▼

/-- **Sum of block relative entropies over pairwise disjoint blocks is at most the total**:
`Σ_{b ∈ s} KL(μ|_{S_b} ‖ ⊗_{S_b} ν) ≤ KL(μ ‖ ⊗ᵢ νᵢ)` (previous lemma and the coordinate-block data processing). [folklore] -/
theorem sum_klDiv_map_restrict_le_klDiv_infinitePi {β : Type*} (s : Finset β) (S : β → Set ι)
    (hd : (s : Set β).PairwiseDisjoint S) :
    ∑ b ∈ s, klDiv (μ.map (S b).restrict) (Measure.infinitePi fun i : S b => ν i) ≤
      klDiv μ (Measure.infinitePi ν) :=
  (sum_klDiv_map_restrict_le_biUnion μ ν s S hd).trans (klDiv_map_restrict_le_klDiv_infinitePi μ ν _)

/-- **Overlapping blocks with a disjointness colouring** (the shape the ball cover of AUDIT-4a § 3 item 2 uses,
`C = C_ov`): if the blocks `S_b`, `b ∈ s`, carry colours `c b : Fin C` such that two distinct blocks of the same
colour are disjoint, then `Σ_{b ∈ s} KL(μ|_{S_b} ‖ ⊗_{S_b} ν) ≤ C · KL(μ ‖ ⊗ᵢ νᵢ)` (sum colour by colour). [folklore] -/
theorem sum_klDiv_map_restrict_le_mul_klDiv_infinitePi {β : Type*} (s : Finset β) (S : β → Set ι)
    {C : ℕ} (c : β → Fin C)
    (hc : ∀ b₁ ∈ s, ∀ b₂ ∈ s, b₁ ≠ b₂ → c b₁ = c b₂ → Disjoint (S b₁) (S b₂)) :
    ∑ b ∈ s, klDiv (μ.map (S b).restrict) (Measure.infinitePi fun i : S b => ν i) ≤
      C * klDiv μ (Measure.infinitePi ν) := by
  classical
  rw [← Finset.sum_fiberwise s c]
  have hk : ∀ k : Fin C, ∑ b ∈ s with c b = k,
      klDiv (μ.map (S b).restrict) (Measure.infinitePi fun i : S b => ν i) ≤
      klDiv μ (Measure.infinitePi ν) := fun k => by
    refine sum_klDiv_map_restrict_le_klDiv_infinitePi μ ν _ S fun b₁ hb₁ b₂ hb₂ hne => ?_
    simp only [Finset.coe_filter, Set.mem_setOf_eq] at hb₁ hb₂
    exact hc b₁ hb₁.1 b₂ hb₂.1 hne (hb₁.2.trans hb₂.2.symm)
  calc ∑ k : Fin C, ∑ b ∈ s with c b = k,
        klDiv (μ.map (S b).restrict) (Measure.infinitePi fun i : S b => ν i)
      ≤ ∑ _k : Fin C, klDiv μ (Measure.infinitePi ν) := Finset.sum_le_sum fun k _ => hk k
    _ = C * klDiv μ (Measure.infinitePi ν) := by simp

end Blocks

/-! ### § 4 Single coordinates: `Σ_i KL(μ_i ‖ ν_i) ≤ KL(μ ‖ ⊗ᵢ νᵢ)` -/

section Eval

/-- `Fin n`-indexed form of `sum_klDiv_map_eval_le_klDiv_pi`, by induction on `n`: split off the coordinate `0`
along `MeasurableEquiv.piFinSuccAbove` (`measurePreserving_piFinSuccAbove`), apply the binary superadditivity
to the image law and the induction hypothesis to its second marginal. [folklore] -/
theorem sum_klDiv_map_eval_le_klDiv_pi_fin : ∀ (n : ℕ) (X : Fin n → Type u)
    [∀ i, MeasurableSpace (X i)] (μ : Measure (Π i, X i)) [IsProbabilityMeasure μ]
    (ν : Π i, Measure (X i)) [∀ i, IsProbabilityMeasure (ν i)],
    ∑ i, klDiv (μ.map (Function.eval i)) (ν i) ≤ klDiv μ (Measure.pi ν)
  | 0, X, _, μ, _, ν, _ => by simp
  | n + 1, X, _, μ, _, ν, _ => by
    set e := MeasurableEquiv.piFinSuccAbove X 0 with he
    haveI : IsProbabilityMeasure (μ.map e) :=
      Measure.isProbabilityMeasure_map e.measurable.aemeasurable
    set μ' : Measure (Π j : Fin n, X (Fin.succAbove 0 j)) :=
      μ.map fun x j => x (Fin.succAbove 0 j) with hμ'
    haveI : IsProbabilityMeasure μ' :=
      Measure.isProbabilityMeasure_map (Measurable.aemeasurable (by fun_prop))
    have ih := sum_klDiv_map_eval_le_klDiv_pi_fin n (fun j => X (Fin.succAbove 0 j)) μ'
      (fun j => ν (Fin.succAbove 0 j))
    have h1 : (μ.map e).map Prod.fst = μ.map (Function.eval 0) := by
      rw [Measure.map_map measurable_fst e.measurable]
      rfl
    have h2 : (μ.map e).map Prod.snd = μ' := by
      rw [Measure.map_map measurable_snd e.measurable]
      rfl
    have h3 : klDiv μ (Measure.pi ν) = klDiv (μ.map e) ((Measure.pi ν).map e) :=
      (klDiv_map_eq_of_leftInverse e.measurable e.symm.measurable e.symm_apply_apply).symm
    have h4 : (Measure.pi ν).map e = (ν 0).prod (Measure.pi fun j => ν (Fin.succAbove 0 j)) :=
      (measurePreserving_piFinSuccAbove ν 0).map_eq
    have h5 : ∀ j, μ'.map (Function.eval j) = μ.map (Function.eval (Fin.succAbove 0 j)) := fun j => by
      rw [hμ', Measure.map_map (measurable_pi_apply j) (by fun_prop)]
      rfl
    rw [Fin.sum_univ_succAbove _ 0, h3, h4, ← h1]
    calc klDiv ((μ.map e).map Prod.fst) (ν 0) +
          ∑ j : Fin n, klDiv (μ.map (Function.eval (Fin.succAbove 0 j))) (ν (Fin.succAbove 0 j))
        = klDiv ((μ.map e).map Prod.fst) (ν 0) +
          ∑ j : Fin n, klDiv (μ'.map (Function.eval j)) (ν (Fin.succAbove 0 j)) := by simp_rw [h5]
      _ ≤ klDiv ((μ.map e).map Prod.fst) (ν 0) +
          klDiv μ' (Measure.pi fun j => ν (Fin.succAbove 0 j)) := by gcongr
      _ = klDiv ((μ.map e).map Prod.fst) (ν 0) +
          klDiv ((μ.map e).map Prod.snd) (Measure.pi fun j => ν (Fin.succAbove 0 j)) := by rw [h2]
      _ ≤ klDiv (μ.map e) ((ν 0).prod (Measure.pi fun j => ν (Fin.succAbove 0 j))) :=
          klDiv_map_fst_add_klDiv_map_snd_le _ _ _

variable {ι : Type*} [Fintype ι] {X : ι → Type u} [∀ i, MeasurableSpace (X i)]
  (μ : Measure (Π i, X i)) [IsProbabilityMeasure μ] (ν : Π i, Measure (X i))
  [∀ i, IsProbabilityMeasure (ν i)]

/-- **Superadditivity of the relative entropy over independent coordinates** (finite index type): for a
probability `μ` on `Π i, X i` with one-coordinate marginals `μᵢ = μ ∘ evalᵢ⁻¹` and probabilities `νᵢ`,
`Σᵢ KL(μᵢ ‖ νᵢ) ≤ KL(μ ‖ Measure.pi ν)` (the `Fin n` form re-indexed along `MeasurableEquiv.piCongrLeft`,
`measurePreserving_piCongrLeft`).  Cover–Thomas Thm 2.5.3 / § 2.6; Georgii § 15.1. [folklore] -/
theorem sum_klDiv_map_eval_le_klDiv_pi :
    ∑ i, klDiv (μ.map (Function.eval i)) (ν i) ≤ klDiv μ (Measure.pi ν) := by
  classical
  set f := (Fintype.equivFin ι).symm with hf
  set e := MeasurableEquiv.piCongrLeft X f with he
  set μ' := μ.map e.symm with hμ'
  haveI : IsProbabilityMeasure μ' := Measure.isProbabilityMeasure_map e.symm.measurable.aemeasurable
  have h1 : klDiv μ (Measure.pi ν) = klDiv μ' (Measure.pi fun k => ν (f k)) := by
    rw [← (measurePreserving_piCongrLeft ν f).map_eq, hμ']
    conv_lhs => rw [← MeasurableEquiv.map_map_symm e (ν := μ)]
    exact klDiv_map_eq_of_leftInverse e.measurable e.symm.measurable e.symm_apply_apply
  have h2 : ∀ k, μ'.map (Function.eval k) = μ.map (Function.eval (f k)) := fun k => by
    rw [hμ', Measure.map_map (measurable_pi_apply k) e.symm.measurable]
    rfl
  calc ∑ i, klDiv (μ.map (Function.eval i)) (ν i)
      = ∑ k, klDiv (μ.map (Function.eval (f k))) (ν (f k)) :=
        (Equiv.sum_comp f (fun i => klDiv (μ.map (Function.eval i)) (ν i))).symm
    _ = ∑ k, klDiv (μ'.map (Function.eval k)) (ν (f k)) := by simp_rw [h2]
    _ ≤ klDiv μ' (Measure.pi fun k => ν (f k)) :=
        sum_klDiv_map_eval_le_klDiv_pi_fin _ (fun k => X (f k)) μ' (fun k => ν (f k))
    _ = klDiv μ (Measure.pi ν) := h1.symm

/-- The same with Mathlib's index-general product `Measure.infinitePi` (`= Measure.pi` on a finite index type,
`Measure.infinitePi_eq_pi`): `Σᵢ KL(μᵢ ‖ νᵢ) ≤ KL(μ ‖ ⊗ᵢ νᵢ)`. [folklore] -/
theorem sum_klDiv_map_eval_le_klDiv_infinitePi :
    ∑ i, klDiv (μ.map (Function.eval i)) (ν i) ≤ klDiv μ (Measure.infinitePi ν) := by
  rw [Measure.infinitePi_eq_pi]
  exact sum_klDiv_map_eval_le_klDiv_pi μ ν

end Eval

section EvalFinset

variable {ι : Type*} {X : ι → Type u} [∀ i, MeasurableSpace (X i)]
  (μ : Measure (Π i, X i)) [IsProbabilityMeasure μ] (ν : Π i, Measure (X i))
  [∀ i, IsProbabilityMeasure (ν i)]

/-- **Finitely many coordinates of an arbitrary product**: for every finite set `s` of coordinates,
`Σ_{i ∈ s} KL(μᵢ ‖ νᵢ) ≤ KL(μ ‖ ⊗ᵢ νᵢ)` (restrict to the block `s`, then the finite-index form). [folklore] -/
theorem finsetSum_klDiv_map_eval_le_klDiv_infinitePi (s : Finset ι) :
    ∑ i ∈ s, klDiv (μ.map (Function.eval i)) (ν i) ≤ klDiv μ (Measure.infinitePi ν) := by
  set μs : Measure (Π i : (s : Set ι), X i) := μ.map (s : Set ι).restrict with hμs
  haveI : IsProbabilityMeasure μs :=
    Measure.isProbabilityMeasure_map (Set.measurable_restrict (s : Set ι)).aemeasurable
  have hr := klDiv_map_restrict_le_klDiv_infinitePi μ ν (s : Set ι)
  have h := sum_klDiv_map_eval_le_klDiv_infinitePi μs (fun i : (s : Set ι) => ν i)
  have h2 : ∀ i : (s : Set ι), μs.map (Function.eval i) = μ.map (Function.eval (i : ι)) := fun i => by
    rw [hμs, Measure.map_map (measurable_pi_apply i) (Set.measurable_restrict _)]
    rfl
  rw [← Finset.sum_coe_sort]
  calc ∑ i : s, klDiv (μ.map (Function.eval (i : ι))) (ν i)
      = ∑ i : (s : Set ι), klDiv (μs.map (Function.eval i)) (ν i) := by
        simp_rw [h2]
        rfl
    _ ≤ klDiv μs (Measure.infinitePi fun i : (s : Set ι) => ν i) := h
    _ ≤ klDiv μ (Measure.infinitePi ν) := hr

▲
▼

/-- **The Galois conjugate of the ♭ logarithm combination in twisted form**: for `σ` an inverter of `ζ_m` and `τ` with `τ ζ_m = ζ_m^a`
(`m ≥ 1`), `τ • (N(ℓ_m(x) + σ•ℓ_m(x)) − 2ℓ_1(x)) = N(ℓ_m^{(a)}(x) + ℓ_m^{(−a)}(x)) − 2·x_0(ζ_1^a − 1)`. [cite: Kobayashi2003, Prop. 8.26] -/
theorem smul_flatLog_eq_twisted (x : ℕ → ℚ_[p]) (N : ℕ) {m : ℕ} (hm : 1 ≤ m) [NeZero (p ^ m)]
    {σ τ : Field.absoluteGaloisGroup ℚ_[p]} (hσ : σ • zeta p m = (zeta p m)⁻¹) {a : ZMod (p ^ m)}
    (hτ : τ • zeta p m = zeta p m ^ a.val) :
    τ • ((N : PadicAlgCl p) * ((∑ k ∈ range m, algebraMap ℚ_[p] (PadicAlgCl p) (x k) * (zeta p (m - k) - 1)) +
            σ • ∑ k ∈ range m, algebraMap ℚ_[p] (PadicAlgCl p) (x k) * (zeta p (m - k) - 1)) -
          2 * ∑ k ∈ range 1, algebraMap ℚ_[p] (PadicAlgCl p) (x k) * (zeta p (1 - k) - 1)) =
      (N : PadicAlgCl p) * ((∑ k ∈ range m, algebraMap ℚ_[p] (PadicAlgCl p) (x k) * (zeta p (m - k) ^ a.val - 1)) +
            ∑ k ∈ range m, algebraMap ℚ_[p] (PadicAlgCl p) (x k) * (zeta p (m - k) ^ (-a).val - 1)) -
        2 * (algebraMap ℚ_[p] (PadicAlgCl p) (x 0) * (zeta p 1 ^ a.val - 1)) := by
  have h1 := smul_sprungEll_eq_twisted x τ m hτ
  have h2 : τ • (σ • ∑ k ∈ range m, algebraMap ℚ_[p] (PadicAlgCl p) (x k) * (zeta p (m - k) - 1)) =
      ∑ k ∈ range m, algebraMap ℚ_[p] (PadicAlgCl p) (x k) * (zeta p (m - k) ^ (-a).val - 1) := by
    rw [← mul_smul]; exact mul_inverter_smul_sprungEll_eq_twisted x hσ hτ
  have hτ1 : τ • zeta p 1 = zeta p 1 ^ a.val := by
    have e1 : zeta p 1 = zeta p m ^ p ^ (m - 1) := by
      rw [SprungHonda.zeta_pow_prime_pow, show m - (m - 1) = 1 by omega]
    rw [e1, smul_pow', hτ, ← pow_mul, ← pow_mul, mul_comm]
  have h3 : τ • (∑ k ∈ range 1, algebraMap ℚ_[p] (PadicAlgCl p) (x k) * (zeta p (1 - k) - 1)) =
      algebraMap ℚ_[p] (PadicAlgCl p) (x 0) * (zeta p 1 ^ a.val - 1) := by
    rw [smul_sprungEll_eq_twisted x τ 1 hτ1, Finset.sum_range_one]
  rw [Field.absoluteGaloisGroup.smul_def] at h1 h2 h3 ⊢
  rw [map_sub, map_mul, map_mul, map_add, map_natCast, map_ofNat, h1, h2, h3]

▲
▼

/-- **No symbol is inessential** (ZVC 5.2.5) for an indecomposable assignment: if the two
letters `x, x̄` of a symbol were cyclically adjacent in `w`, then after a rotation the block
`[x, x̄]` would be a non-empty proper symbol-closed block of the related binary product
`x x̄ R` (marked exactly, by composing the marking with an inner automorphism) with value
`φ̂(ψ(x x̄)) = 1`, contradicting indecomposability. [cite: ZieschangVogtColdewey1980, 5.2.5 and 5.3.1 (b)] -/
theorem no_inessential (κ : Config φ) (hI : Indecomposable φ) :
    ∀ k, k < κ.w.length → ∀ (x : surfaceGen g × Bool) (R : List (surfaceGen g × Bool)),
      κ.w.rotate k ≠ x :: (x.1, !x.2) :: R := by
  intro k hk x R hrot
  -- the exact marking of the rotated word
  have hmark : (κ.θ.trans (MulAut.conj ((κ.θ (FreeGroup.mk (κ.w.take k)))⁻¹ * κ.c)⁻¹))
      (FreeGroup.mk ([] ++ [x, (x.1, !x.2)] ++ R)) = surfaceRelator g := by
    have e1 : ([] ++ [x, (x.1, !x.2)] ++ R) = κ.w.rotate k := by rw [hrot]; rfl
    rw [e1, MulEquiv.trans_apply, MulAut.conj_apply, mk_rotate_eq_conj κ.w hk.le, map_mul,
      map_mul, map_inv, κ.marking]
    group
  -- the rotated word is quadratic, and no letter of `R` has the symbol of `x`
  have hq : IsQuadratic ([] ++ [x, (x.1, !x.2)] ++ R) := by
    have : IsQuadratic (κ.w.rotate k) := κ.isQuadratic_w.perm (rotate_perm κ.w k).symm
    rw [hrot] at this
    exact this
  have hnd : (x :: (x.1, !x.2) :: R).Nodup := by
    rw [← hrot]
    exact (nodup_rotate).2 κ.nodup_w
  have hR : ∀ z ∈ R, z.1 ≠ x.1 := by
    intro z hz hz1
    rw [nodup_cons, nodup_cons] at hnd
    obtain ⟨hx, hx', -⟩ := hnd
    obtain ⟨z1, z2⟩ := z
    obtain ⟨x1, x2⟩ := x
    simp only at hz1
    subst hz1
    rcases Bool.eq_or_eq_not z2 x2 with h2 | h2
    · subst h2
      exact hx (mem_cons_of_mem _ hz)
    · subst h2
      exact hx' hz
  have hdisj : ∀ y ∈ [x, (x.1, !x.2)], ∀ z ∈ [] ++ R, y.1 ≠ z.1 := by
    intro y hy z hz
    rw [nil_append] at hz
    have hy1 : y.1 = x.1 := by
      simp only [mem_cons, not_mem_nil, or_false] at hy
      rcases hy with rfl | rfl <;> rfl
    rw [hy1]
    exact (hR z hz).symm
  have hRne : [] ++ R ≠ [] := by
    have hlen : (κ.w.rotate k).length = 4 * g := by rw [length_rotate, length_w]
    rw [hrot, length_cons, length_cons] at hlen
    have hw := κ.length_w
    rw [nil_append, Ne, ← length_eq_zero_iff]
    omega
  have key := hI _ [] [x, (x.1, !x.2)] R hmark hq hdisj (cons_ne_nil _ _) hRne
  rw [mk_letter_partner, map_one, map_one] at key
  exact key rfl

▲

Task requirements —
Please, from the entries above, set down exactly the lines from the one containing "have hdisj : ∀" through the one containing "have key := hI", and only those.

Response box —
  have hdisj : ∀ y ∈ [x, (x.1, !x.2)], ∀ z ∈ [] ++ R, y.1 ≠ z.1 := by
    intro y hy z hz
    rw [nil_append] at hz
    have hy1 : y.1 = x.1 := by
      simp only [mem_cons, not_mem_nil, or_false] at hy
      rcases hy with rfl | rfl <;> rfl
    rw [hy1]
    exact (hR z hz).symm
  have hRne : [] ++ R ≠ [] := by
    have hlen : (κ.w.rotate k).length = 4 * g := by rw [length_rotate, length_w]
    rw [hrot, length_cons, length_cons] at hlen
    have hw := κ.length_w
    rw [nil_append, Ne, ← length_eq_zero_iff]
    omega
  have key := hI _ [] [x, (x.1, !x.2)] R hmark hq hdisj (cons_ne_nil _ _) hRne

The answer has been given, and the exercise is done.